One; what my bedroom looks like. Only one person other than my parents been in my room, and that was my friend from preschool.

Two; that I wasn't a virgin.

So when I called up Wendy, telling her to not only come to my house, but help herself into my room with five pregnancy tests, it was a shock to the whole wide world.

I had forged being sick for two weeks now. Two weeks past my period due date. And right now, the twelfth of September, it's been four weeks since I lost my virginity.

To Nathaniel.

"I'll be there in a minute," she told me, "do you know what brand to buy?"

"No."

"Are you sure you've missed your period?"

"Yes."

It was those two simple words, antonyms to each other, that had destroyed my world.

And those two seven worded questions, had ended my life.

***

"Do you know how to use it?"

"I just pee on it?"

"I think so," she gave me a pat on the back. "Good luck."

I took a big, deep breath and thanked her. She knew I was going to need it.

And when I came out, holding the five sticks in a cheap grey chemist bag, she looked at me.

"Do you wanna look?"

"No."

"You want me too?"

"Yes."

And so she did. She took the bag from my clenched hands, it making a loud noise as she did so, and looked at them. Then frowned, smiled, and frowned again, a tear in her eye.

"4 positive, one negative."

"Fuck."

"Fuck indeed."

***

I had to go to school tomorrow. Not only had I promised Wendy I would, but mum was onto me.

"You've been acting strange," she said putting a hand to my head. "Are you sure you're okay to go to school?"

After lying in my bed for hours and agreeing that life was shit, she went home. I promised her I would be at school the next day, she promised me that she would walk by my side.

But I don't remember mum promising to be compassionate.

"Yes," I groaned, "I'll miss the bus if you don't let me go!"

"Okay Hun. Take care!" She yelled and gave me my organic lunchbox filled with organic food. At least the baby would be healthy.

It felt weird, thinking about a baby. There was something inside of me, and I'm not sure if it's a good something or a bad something.

I met her on the bus. She promised to sit up the back with me. I made sure that she was there before charging full speed ahead, my head facing down and hidden in my green parka.

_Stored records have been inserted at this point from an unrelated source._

import Summits.Ventures.PackingBounds.Energy.FivePointQuartic
import Summits.Ventures.PackingBounds.Configurations.FivePointConfigs
import HarnessLib

/-!
# Five points on `S²`, potential `(1+⟪x,y⟫)⁴`: the two-sided statement

Framing: lottery ticket; floor = certified bounds/negative ranges. Venture `PackingBounds`, cell
`pub-packcert`, energy family E3PT (pub-packcert-energy gen 12).

Combines the kernel-checked sharp three-point bound `FivePointQuartic.ck4_five_points`
(`Σ_{x ≠ y} (1+⟪x,y⟫)⁴ ≥ 99/8` for every five unit vectors of `ℝ³`) with the explicit triangular bipyramid
`Config.Bipyramid.pts` (inner products `-1, -1/2, 0`): the minimum is exactly `99/8` (ordered pairs),
attained by the triangular bipyramid.
-/

noncomputable section

open Finset
open scoped RealInnerProductSpace

namespace Summit.Ventures.PackingBounds.Energy.FivePointQuartic

open Summit.Ventures.PackingBounds.Config

/-- The triangular bipyramid has `(1+t)⁴`-energy `99/8` (ordered pairs: `2·(0 + 3·1) + 3·(2·1 + 2·(1/16))`). -/
theorem bipyramid_ck4_energy :
    ∑ x ∈ Bipyramid.pts, ∑ y ∈ Bipyramid.pts.erase x, (1 + inner ℝ x y) ^ 4 = 99 / 8 := by
  have e := Bipyramid.energy_pts (fun t : ℝ => (1 + t) ^ 4)
  rw [e]
  norm_num

/-- **Five points on `S²`, potential `(1+⟪x,y⟫)⁴`, two-sided:** the least value of `Σ_{x ≠ y} (1+⟪x,y⟫)⁴`
over five unit vectors of `ℝ³` is `99/8`, attained by the triangular bipyramid. -/
theorem ck4_five_points_isLeast :
    IsLeast {E : ℝ | ∃ C : Finset (EuclideanSpace ℝ (Fin 3)), C.card = 5 ∧ (∀ x ∈ C, ‖x‖ = 1) ∧
      E = ∑ x ∈ C, ∑ y ∈ C.erase x, (1 + inner ℝ x y) ^ 4} (99 / 8) := by
  refine ⟨⟨Bipyramid.pts, Bipyramid.card_pts, Bipyramid.norm_pts, bipyramid_ck4_energy.symm⟩, ?_⟩
  rintro E ⟨C, h5, hC, rfl⟩
  simpa using ck4_five_points C hC h5

end Summit.Ventures.PackingBounds.Energy.FivePointQuartic
import Literature.MathematicalPhysics.QuantumFieldTheory.Balaban1983to89.B9Eq326DeltaAHQKLettersTower
import Literature.MathematicalPhysics.QuantumFieldTheory.Balaban1983to89.B9Eq3126ClosingRadiusWindowTower

/-!
# `Balaban1983to89.B9Eq326DeltaABlockDecayTowerClosedRadius` — T. Bałaban, *Propagators for lattice gauge theories in a background field*, Commun. Math. Phys.
# **99** (1985) 389–434 [Balaban1985BackgroundPropagators] (3.26) p. 395, (3.15)–(3.19) p. 393, (3.49) p. 399 («the constants … independent of the field
# configuration»), (3.79) p. 406, Thm 3.11 p. 416: **THE `L²` BLOCK DECAY OF THE BOND PROPAGATOR `G₁,k(U) = Δ_{a,k}(U)⁻¹` AT EVERY HEIGHT WITH THE RATE CHOSEN
# ONCE — `∃ r₀ > 0` IN CLOSED FORM BEFORE `∀ n η c₀ c₁ m U`** — the OWNER t4-ne9-p1 g94's (HQKT) `B9Eq326DeltaAHQKLettersTower.norm_block_G1k_le_closed`
# (the `hQK` binder of this lineage's (GBT2) `B9Eq326DeltaABlockDecayTower` inhabited at the chain) at the closing radius of `B9Eq3126ClosingRadiusWindowTower`
# (read at `μ₁ := 1` — the `G₁` row has no `(Q_kG₁Q_k†)⁻¹` window; `ℓ = ℓ′ = 1`, `β := N_βr₀`, `β′ := N′r₀`, `β_K := 8p_K⁰r₀`, `ρ := (6X + 9X)∕√κ₁`; the tower
# `dQ` window linearised height-free on the diagonal `ηL^{n+1} = 1`, `c₀(L^{n+1})^d = c₁`), given ONLY `γ` + `hpos` (Thm 3.11 for `Δ_{a,k}`), the `G′_k` side
# (`γ′`, `a′`, `hpos′`, `κ₁`, `M`), a bound `p_K⁰` of the curvature letter and the MODEL letters with the geometric bond-window profile — the `G₁` twin of
# `B9Eq3126H1BlockDecayTowerClosedRadius`

statement-level skeleton of published theorems with citation tags; proofs where landed; nothing here is a claim about the Yang–Mills mass gap

CITATION HEADER (lean-in-tree rule).  Audit cell `pub-balaban`, sub-cell `t4`, BINDER row NE9 (road ΔA-CT of the NE9 formalisation swarm, leaf prover 03
`b2b-balaban-t4-ne9-formalise-leaf-03` gen 77).  Imports BY NAME: the OWNER's (HQKT) `B9Eq326DeltaAHQKLettersTower` (`norm_block_G1k_le_closed`; through it (TQ),
(TR), (QC), this lineage's (GBT2) ∕ (PDCT)) and this lineage's `B9Eq3126ClosingRadiusWindowTower`.  Sources READ first-hand: [Balaban1985BackgroundPropagators]
(`paper:balaban1985-cmp99-background-propagators`, journal page = PDF page + 388) pp. 393, 395, 399, 406, 416.  Print's decay of `G` ((3.49)) is the random walk
of Sect. C; the cell's road is Combes–Thomas with explicit windows; `r₀` is the cell's closed form, NOT print's `δ₀`.

WHAT IS PROVED (sorry-free; proof lane — no `def`; [folklore] composition BY NAME + the arithmetic of `B9Eq3126ClosingRadiusWindowTower`).
* **`exists_rate_block_decay_G1k_closed`** — for the letters `(d, L ≥ 2, M_φ, M_φ′, M_τ, a, a′, ε_s, ϱ < 1, γ′ ≤ 1, κ₁, M, γ, p_K⁰ < γ∕2)`: `∃ r₀`,
  `r₀ = ` the closed radius of `B9Eq3126ClosingRadiusWindowTower` at `μ₁ := 1`, `0 < r₀`, and for every height `n`, spacing `η` (`ηL^{n+1} = 1`), weights on
  the diagonal, lattice `m`, background `U` of the MODEL letters (unit ball, `hRS`, E162 data, geometric profile `ε_j ≤ ε_sϱ^j`, plaquette letters `δ` with the
  curvature letter `≤ p_K⁰`), the `G′_k`-side letters, ANY positivity witness `hpos` of `Δ_{a,k}(U)` with `γ`-coercivity:
  `‖P_{y₁} ∘ G₁,k(U) ∘ P_{y₀}‖ ≤ (4∕γ)e^{r₀}·e^{−r₀·d_m(y₀,y₁)}`.
HONEST SCOPE.  Composition; the letters `γ` + `hpos`, `γ′`, `a′`, `hpos′`, `κ₁`, `M`, `p_K⁰` and the MODEL letters are INPUTS (closed suppliers:
`B9Eq3126H1RowLettersDiagonalClosed`; assembled in the sequel `B9Eq326DeltaABlockDecayTowerDiagonalClosed`); crude constants; NOT print's `δ₀`, NOT a kernel
bound; NOT NE9 (cell pub-balaban: NE9 NOT PRINTED ∕ NOT PROVED; «NE9 ⇐ the named binders»; row WALLED ON A MODEL (O-NE9-1; #5 UNRULED); spine PROVED 0∕9; rung
(B)+1 on a finite T⁴ — NOT infinite volume, NOT mass gap, NOT BetaPertH, NOT Clay; HONEST DEPENDENCY: continuum YM on T⁴ ⇐ BetaPertH ∧ nine spine estimates
(0/9 proved); BetaPertH ⇐ (D1) ∧ (D4) ∧ CAP+tail; G-an2-4 gates asym, D1 and NE2/3/4).  NEW file; nothing modified.  Net new unproved facts: 0.
-/

noncomputable section
/-- A compact subset of a non-archimedean local field is bounded in valuation. [folklore] -/
theorem exists_forall_valuation_le_of_isCompact {S : Set F} (hS : IsCompact S) :
    ∃ γ : ValueGroupWithZero F, ∀ x ∈ S, valuation F x ≤ γ := by
  have hcover : S ⊆ ⋃ γ : (ValueGroupWithZero F)ˣ, {x : F | valuation F x ≤ γ} := by
    intro x _
    by_cases hx : valuation F x = 0
    · exact Set.mem_iUnion.2 ⟨1, by simp [hx]⟩
    · exact Set.mem_iUnion.2 ⟨Units.mk0 _ hx, by simp⟩
  obtain ⟨s, hs⟩ := hS.elim_finite_subcover _
    (fun γ => DeltaCharBorel.isOpen_setOf_valuation_le (Units.ne_zero γ))
    hcover
  refine ⟨s.sup fun γ => (γ : ValueGroupWithZero F), fun x hx => ?_⟩
  obtain ⟨γ, hγs, hxγ⟩ := Set.mem_iUnion₂.1 (hs hx)
  exact le_trans hxγ (Finset.le_sup (f := fun γ : (ValueGroupWithZero F)ˣ =>
    (γ : ValueGroupWithZero F)) hγs)

/-- **The torus elements `ϖ^{N · 1_S}` eventually leave `C · Z(G)`** for every compact `C`: the
continuous function `g ↦ (g⁻¹)_{i₀ i₀} g_{j₀ j₀}` (`i₀` in the block `c = 0`, `j₀` in the block
`c = 1`) is invariant under the centre (scalar matrices), bounded in valuation on `C`, and takes
the value `ϖ^{-N}` at `ϖ^{N · 1_S}`. [folklore] -/
theorem exists_forall_zpowDiagGL_not_mem_mul_center {ϖ : F} (hϖ : IsUniformizingElement ϖ)
    {c : Fin n → Fin 2} {i₀ j₀ : Fin n} (hi₀ : c i₀ = 0) (hj₀ : c j₀ = 1)
    {C : Set (GL (Fin n) F)} (hC : IsCompact C) :
    ∃ N₀ : ℕ, ∀ N : ℕ, N₀ ≤ N →
      zpowDiagGL hϖ.ne_zero (fun i => if c i = 0 then (N : ℤ) else 0) ∉
        C * (Subgroup.center (GL (Fin n) F) : Set (GL (Fin n) F)) := by
  set f : GL (Fin n) F → F := fun g =>
    ((g⁻¹ : GL (Fin n) F) : Matrix (Fin n) (Fin n) F) i₀ i₀ * (g : Matrix (Fin n) (Fin n) F) j₀ j₀
    with hfdef
  have hf : Continuous f :=
    (Units.continuous_coe_inv.matrix_elem i₀ i₀).mul (Units.continuous_val.matrix_elem j₀ j₀)
  obtain ⟨γ, hγ⟩ := exists_forall_valuation_le_of_isCompact (hC.image hf)
  have hvϖ0 : valuation F ϖ ≠ 0 := (Valuation.ne_zero_iff _).2 hϖ.ne_zero
  obtain ⟨N₀, hN₀⟩ := exists_forall_lt_zpow_neg hvϖ0 hϖ.valuation_lt_one γ
  refine ⟨N₀, fun N hN hmem => ?_⟩
  obtain ⟨g, hg, z, hz, hgz⟩ := Set.mem_mul.1 hmem
  rw [SetLike.mem_coe, Matrix.GeneralLinearGroup.center_eq_range_scalar] at hz
  obtain ⟨u, rfl⟩ := hz
  -- `f` is invariant under the centre
  have hfz : f (g * Matrix.GeneralLinearGroup.scalar (Fin n) u) = f g := by
    simp only [hfdef, _root_.mul_inv_rev, Units.val_mul, ← map_inv, Matrix.GeneralLinearGroup.coe_scalar,
      Matrix.scalar_apply, Matrix.diagonal_mul, Matrix.mul_diagonal]
    rw [Units.val_inv_eq_inv_val]
    field_simp
  -- the value at the torus element
  have hft : f (zpowDiagGL hϖ.ne_zero (fun i => if c i = 0 then (N : ℤ) else 0)) = ϖ ^ (-(N : ℤ)) := by
    simp only [hfdef]
    rw [← zpowDiagGL_neg, coe_zpowDiagGL, coe_zpowDiagGL, Matrix.diagonal_apply_eq,
      Matrix.diagonal_apply_eq, Pi.neg_apply]
    simp [hi₀, hj₀]
  have h1 : valuation F (f (zpowDiagGL hϖ.ne_zero (fun i => if c i = 0 then (N : ℤ) else 0))) ≤ γ := by
    rw [← hgz, hfz]
    exact hγ _ ⟨g, hg, rfl⟩
  rw [hft, map_zpow₀] at h1
  exact absurd h1 (not_le.2 (hN₀ N hN))

end Unbounded

/-! ### Harish-Chandra's criterion, direction `⇐`: all Jacquet modules vanish ⇒ supercuspidal -/

section Sufficiency

variable {F : Type*} [Field F] [ValuativeRel F] [TopologicalSpace F] [IsNonarchimedeanLocalField F]
  {n : ℕ} {k : Type*} [Field k] [CharZero k] {V : Type*} [AddCommGroup V] [Module k V]
  (π : Representation k (GL (Fin n) F) V)

/-- **Uniform gap lemma.** If `π` is smooth and all two-block Jacquet modules vanish, then for
`φ ∈ Ṽ` and `v ∈ V` there is one `D` such that `φ (π(k₁ ϖ^a k₂) v) = 0` for all `k₁, k₂ ∈ GL_n(𝒪)`,
all two-block cuts `c` and all `a` with gap `≥ D` across the cut: the `GL_n(𝒪)`-orbits of `φ`
and `v` are finite (smoothness), and the gap lemma applies to each pair. [folklore] -/
theorem exists_uniform_gap (hπ : π.IsSmooth) {ϖ : F} (hϖ : IsUniformizingElement ϖ)
    (hJ : ∀ c : Fin n → Fin 2, Monotone c → IsProperBlocks c →
      Representation.Coinvariants.ker (Representation.restrictUnipotentGL F c π) = ⊤)
    {φ : Module.Dual k V} (hφ : φ ∈ π.contragredient) (v : V) :
    ∃ D : ℕ, ∀ k₁ ∈ glInt n F, ∀ k₂ ∈ glInt n F, ∀ c : Fin n → Fin 2, Monotone c → IsProperBlocks c →
      ∀ a : Fin n → ℤ, (∀ i j, c i < c j → (D : ℤ) ≤ a i - a j) →
        φ (π (k₁ * zpowDiagGL hϖ.ne_zero a * k₂) v) = 0 := by
  classical
  set Oφ : Set (Module.Dual k V) := (fun g => π.dual g φ) '' (glInt n F : Set (GL (Fin n) F)) with hOφ
  set Ov : Set V := (fun g => π g v) '' (glInt n F : Set (GL (Fin n) F)) with hOv
  have hOφfin : Oφ.Finite :=
    JacquetLemma.finite_orbit_of_isSmoothVector π.dual (glInt n F) (isCompact_glInt n F) subset_rfl hφ
  have hOvfin : Ov.Finite :=
    JacquetLemma.finite_orbit_of_isSmoothVector π (glInt n F) (isCompact_glInt n F) subset_rfl (hπ v)
  -- pointwise gaps
  have hgap : ∀ φ' ∈ Oφ, ∀ v' : V, ∀ c : Fin n → Fin 2, Monotone c → IsProperBlocks c →
      ∃ d : ℕ, ∀ a : Fin n → ℤ, (∀ i j, c i < c j → (d : ℤ) ≤ a i - a j) →
        φ' (π (zpowDiagGL hϖ.ne_zero a) v') = 0 := by
    rintro φ' ⟨g, -, rfl⟩ v' c hc hc'
    refine exists_forall_apply_zpowDiagGL_eq_zero π hπ hϖ (π.contragredient.apply_mem_toSubmodule g hφ) ?_
    rw [hJ c hc hc']
    trivial
  -- a total gap function and a uniform bound
  let dfun : Module.Dual k V → V → (Fin n → Fin 2) → ℕ := fun φ' v' c =>
    if h : φ' ∈ Oφ ∧ Monotone c ∧ IsProperBlocks c then Classical.choose (hgap φ' h.1 v' c h.2.1 h.2.2)
    else 0
  have hdfun : ∀ φ', φ' ∈ Oφ → ∀ (v' : V) (c : Fin n → Fin 2), Monotone c → IsProperBlocks c →
      ∀ a : Fin n → ℤ, (∀ i j, c i < c j → (dfun φ' v' c : ℤ) ≤ a i - a j) →
        φ' (π (zpowDiagGL hϖ.ne_zero a) v') = 0 := by
    intro φ' h₁ v' c hc hc'
    have h : φ' ∈ Oφ ∧ Monotone c ∧ IsProperBlocks c := ⟨h₁, hc, hc'⟩
    simp only [dfun, dif_pos h]
    exact Classical.choose_spec (hgap φ' h.1 v' c h.2.1 h.2.2)
  obtain ⟨D, hD⟩ : ∃ D : ℕ, ∀ φ' ∈ Oφ, ∀ v' ∈ Ov, ∀ c, dfun φ' v' c ≤ D := by
    have hfin : ((fun x : Module.Dual k V × V × (Fin n → Fin 2) => dfun x.1 x.2.1 x.2.2) ''
        (Oφ ×ˢ Ov ×ˢ Set.univ)).Finite :=
      (hOφfin.prod (hOvfin.prod Set.finite_univ)).image _
    obtain ⟨D, hD⟩ := hfin.bddAbove
    exact ⟨D, fun φ' hφ' v' hv' c => hD ⟨(φ', v', c), ⟨hφ', hv', Set.mem_univ _⟩, rfl⟩⟩
  refine ⟨D, fun k₁ hk₁ k₂ hk₂ c hc hc' a ha => ?_⟩
  have h1 : φ (π (k₁ * zpowDiagGL hϖ.ne_zero a * k₂) v) =
      (π.dual k₁⁻¹ φ) (π (zpowDiagGL hϖ.ne_zero a) (π k₂ v)) := by
    rw [Representation.dual_apply, inv_inv, Module.Dual.transpose_apply, LinearMap.comp_apply,
      ← Module.End.mul_apply, ← map_mul, ← Module.End.mul_apply, ← map_mul]
  rw [h1]
  have hφ' : π.dual k₁⁻¹ φ ∈ Oφ := ⟨k₁⁻¹, Subgroup.inv_mem _ hk₁, rfl⟩
  have hv' : π k₂ v ∈ Ov := ⟨k₂, hk₂, rfl⟩
  refine hdfun _ hφ' _ c hc hc' a fun i j hij => le_trans ?_ (ha i j hij)
  exact_mod_cast hD _ hφ' _ hv' c

/-- **Harish-Chandra's criterion, sufficiency** (Harish-Chandra 1970; Casselman 1995, Thm. 5.3.1
with Cor. 5.3.2; Bernstein–Zelevinsky 1976, Thm. 3.21; Bushnell–Henniart 2006, §10.1
Proposition for `GL(2)`): a *smooth* representation `π` of `GL_n(F)` all of whose Jacquet
modules for the two-block (maximal proper) standard parabolics vanish is supercuspidal — every
smooth matrix coefficient `g ↦ φ(π(g) v)` has compact support modulo the centre.

Proof: by the Cartan decomposition `g = k₁⁻¹ ϖ^a k₂⁻¹` (`a ∈ ℤⁿ` antitone); by the uniform
gap lemma, a non-zero value forces every consecutive gap `a_i - a_{i+1} < D`, so after the central
normalisation `a_n = 0` (a scalar matrix `ϖ^{a_n}`) the exponent `a` lies in a finite box `A`;
hence `supp ⊆ (⋃_{a ∈ A} GL_n(𝒪) ϖ^a GL_n(𝒪)) · Z`, a compact set times the centre.
Irreducibility and admissibility are not needed. [cite: HarishChandra1970, Part I §3 (p. 9) and Part III] -/
theorem isSupercuspidal_of_forall_coinvariantsKer_eq_top (hπ : π.IsSmooth)
    (hJ : ∀ c : Fin n → Fin 2, Monotone c → IsProperBlocks c →
      Representation.Coinvariants.ker (Representation.restrictUnipotentGL F c π) = ⊤) :
    π.IsSupercuspidal := by
  classical
  cases n with
  | zero => exact π.isSupercuspidal_of_center_eq_top Subgroup.center_eq_top
  | succ N =>
  intro φ hφ v
  obtain ⟨ϖ, hϖ⟩ := exists_isUniformizingElement (F := F)
  obtain ⟨D, hD⟩ := exists_uniform_gap π hπ hϖ hJ hφ v
  -- the finite box of normalised exponents and the compact set
  set A : Set (Fin (N + 1) → ℤ) := {a | ∀ i, 0 ≤ a i ∧ a i ≤ (N : ℤ) * D} with hA
  have hAfin : A.Finite := by
    refine (Set.Finite.pi fun _ : Fin (N + 1) => Set.finite_Icc (0 : ℤ) (N * D)).subset fun a ha => ?_
    exact Set.mem_univ_pi.2 fun i => ⟨(ha i).1, (ha i).2⟩
  set C : Set (GL (Fin (N + 1)) F) :=
    ⋃ a ∈ A, (glInt (N + 1) F : Set (GL (Fin (N + 1)) F)) * {zpowDiagGL hϖ.ne_zero a} *
      (glInt (N + 1) F : Set (GL (Fin (N + 1)) F)) with hC
  refine ⟨C, hAfin.isCompact_biUnion fun a _ =>
    ((isCompact_glInt _ F).mul isCompact_singleton).mul (isCompact_glInt _ F), ?_⟩
  intro g hg
  rw [Function.mem_support, Representation.matrixCoeff_apply] at hg
  obtain ⟨k₁, hk₁, k₂, hk₂, a, ha, hcartan⟩ := exists_glInt_mul_mul_eq_zpowDiagGL hϖ g
  have hg_eq : g = k₁⁻¹ * zpowDiagGL hϖ.ne_zero a * k₂⁻¹ := by
    rw [← hcartan]; group
  -- consecutive gaps are `< D`
  have hgaps : ∀ i : Fin N, a (Fin.castSucc i) - a i.succ < D := by
    intro i
    by_contra hlt
    have hle : (D : ℤ) ≤ a (Fin.castSucc i) - a i.succ := not_lt.1 hlt
    apply hg
    rw [hg_eq]
    exact hD _ (Subgroup.inv_mem _ hk₁) _ (Subgroup.inv_mem _ hk₂)
      (fun j : Fin (N + 1) => if j ≤ Fin.castSucc i then (0 : Fin 2) else 1) (cutAfter_monotone i)
      (isProperBlocks_cutAfter i) a fun j j' hjj' => le_trans hle (sub_le_sub_of_cutAfter_lt i ha hjj')
  -- normalise the last exponent to `0` by a central element
  set z : ℤ := a (Fin.last N) with hz
  set a' : Fin (N + 1) → ℤ := fun i => a i - z with ha'
  have ha_split : a = a' + fun _ => z := by
    funext i; simp [ha']
  have hsplit : zpowDiagGL hϖ.ne_zero a =
      zpowDiagGL hϖ.ne_zero a' * zpowDiagGL hϖ.ne_zero (fun _ : Fin (N + 1) => z) := by
    rw [← zpowDiagGL_add, ← ha_split]
  have hcentral : zpowDiagGL hϖ.ne_zero (fun _ : Fin (N + 1) => z) ∈
      Subgroup.center (GL (Fin (N + 1)) F) :=
    Subgroup.mem_center_iff.2 fun h => mul_zpowDiagGL_const_comm hϖ.ne_zero z h
  have ha'A : a' ∈ A := by
    have ha'anti : Antitone a' := fun i j hij => sub_le_sub_right (ha hij) z
    have ha'last : a' (Fin.last N) = 0 := sub_self _
    have ha'gaps : ∀ i : Fin N, a' (Fin.castSucc i) - a' i.succ < D := fun i => by
      simp only [ha']; linarith [hgaps i]
    intro i
    refine ⟨?_, ?_⟩
    · rw [← ha'last]; exact ha'anti (Fin.le_last i)
    · refine le_trans (le_mul_of_gaps_lt ha'last ha'gaps i) ?_
      exact mul_le_mul_of_nonneg_right (by linarith [(i : Fin (N + 1)).isLt]) (Nat.cast_nonneg D)
  -- conclude
  refine Set.mem_mul.2 ⟨k₁⁻¹ * zpowDiagGL hϖ.ne_zero a' * k₂⁻¹, ?_,
    zpowDiagGL hϖ.ne_zero (fun _ => z), hcentral, ?_⟩
  · rw [hC]
    refine Set.mem_biUnion ha'A ?_
    exact Set.mul_mem_mul (Set.mul_mem_mul (Subgroup.inv_mem _ hk₁) (Set.mem_singleton _))
      (Subgroup.inv_mem _ hk₂)
  · have hcomm := Subgroup.mem_center_iff.1 hcentral k₂⁻¹
    rw [hg_eq, hsplit]
    simp only [mul_assoc, hcomm]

It was actually a lovely day. Winter was due, so it was cold, cloudy and the sky showed chances of rain and snow. I love it. The birds were out. It was just lovely.

But I couldn't enjoy it.

"Morning sunshine," Wendy grimaced. She wasn't a morning person, so she had a coffee in her hand. Caramel latte, double shot of expresso. She called it a wake up call, where as I called it artificial energy.

I just took my seat next to her. She understood. I was not in a talking mood.

And I wasn't the whole bus ride. Every time someone got on, I felt as if they were watching me. Judging me. Then if they made eye contact with me I could hide in the safety of my parka.

My mood didn't change the whole day. Whenever we say Nathaniel, Wendy would nudge me and whisper, "You're gonna have to tell him one day."

And I would whisper back, "Yes, but not one day soon."